Philip Dutton, Co-CEO and Co-Founder of Solidatus, speaks with Baz Khuti, President US Modak, about the difference between data and metadata, data lineage, and its role in the cloud space.
Dutton uses the Library of Congress as an example of the difference between data and metadata. Considering that the library has 164 million books as data, he refers to the index that contains information on the whereabouts of each book as metadata. It describes where each book is as well as what each is about. In other words, metadata gives organizations the ability to find and understand the data that one is looking for.
Regarding the role that data lineage plays in the data-metadata context, Dutton considers data lineage as the connecting link between data sources. He further explains that when a person applies for a credit card, the personal information is stored in the customer database. Once the transaction is made using that credit card, it ends up in a transaction database, which is then assembled and forwarded to the regulator to finance. The linkage between different databases is data-lineage. It is the connectivity that helps to understand data whereabouts and its impact on an organization.

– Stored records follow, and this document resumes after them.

/-- Real part of the rescaled generator at a real point. -/
theorem soloInformedGridGen_re {n : ℕ} {U : Set (Fin n → ℂ)} {g : (Fin n → ℂ) → ℂ}
    (hg : AnalyticOnNhd ℂ g U)
    (hreal : ∀ x : Fin n → ℝ, soloInformedToC n x ∈ U → (g (soloInformedToC n x)).im = 0)
    {P : MvPolynomial (Fin (n + 1)) ℚ} (hP : P ≠ 0)
    (hPg : ∀ z ∈ U, MvPolynomial.aeval (Fin.snoc z (g z)) P = 0)
    {N : ℕ} (hN : 0 < N) (j : Fin n → Fin N)
    (hj : MapsTo (soloInformedGridMapC N j) (Metric.ball 0 2) U) (x : Fin n → ℝ) :
    ((soloInformedGridGen hg hreal hP hPg hN j hj).f (soloInformedToC n x)).re =
      ((N : ℝ) ^ n)⁻¹ * (g (soloInformedToC n (soloInformedGridMap N j x))).re := by
  rw [soloInformedGridGen_f, soloInformedToC_gridMap,
    show ((N : ℂ) ^ n)⁻¹ = ((((N : ℝ) ^ n)⁻¹ : ℝ) : ℂ) by push_cast; rfl, Complex.re_ofReal_mul]

/-! ### The rescaled cube representations -/

/-- The real grid map sends the cube into the cube. -/
theorem soloInformed_gridMap_mapsTo_cube {n N : ℕ} (hN : 0 < N) (j : Fin n → Fin N) :
    MapsTo (soloInformedGridMap N j) (soloInformedCube n) (soloInformedCube n) := fun _ hx =>
  soloInformedGridCell_subset_cube j
    ((soloInformed_image_gridMap_cube hN j).subset (mem_image_of_mem _ hx))

/-- Real points of the cube lie in the polydisc of radius `2`. -/
theorem soloInformedToC_mem_ball_two {n : ℕ} {x : Fin n → ℝ} (hx : x ∈ soloInformedCube n) :
    soloInformedToC n x ∈ Metric.ball (0 : Fin n → ℂ) 2 := by
  rw [Metric.mem_ball, dist_zero_right]
  refine lt_of_le_of_lt ((pi_norm_le_iff_of_nonneg zero_le_one).2 fun l => ?_) one_lt_two
  rw [soloInformed_mem_cube_iff] at hx
  rw [soloInformedToC_apply, Complex.norm_real, Real.norm_eq_abs, abs_le]
  obtain ⟨h0, h1⟩ := hx l
  constructor <;> linarith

Looking back, Dutton says it used to be only about the physical flow of data in an organization. Now, however, there is a cardinal shift toward connection. Whether it is connecting to a physical database, aligning a business, or being data literate, lineage starts to unlock more business value in the organization.
He pronounces data lineage as the blueprint portraying organizational framework. He further acknowledges that technology and data have aided expeditious organizational growth. Dutton envisions the challenge of being in a cloud-native, quantum computing scenario that is ever-evolving. He considers the cloud as the greenfield opportunity to build better things by default and by design, and urges organizations to understand the “data first” approach to moving to the cloud.
Dutton further asserts that concerning GDPR, data lineage has become increasingly important in the cloud space. Data lineage answers all the what(s), who(s), and where(s) of data in the cloud. He concludes that not having complete data lineage across cloud platforms and on-premises will lead to troublesome hidden data.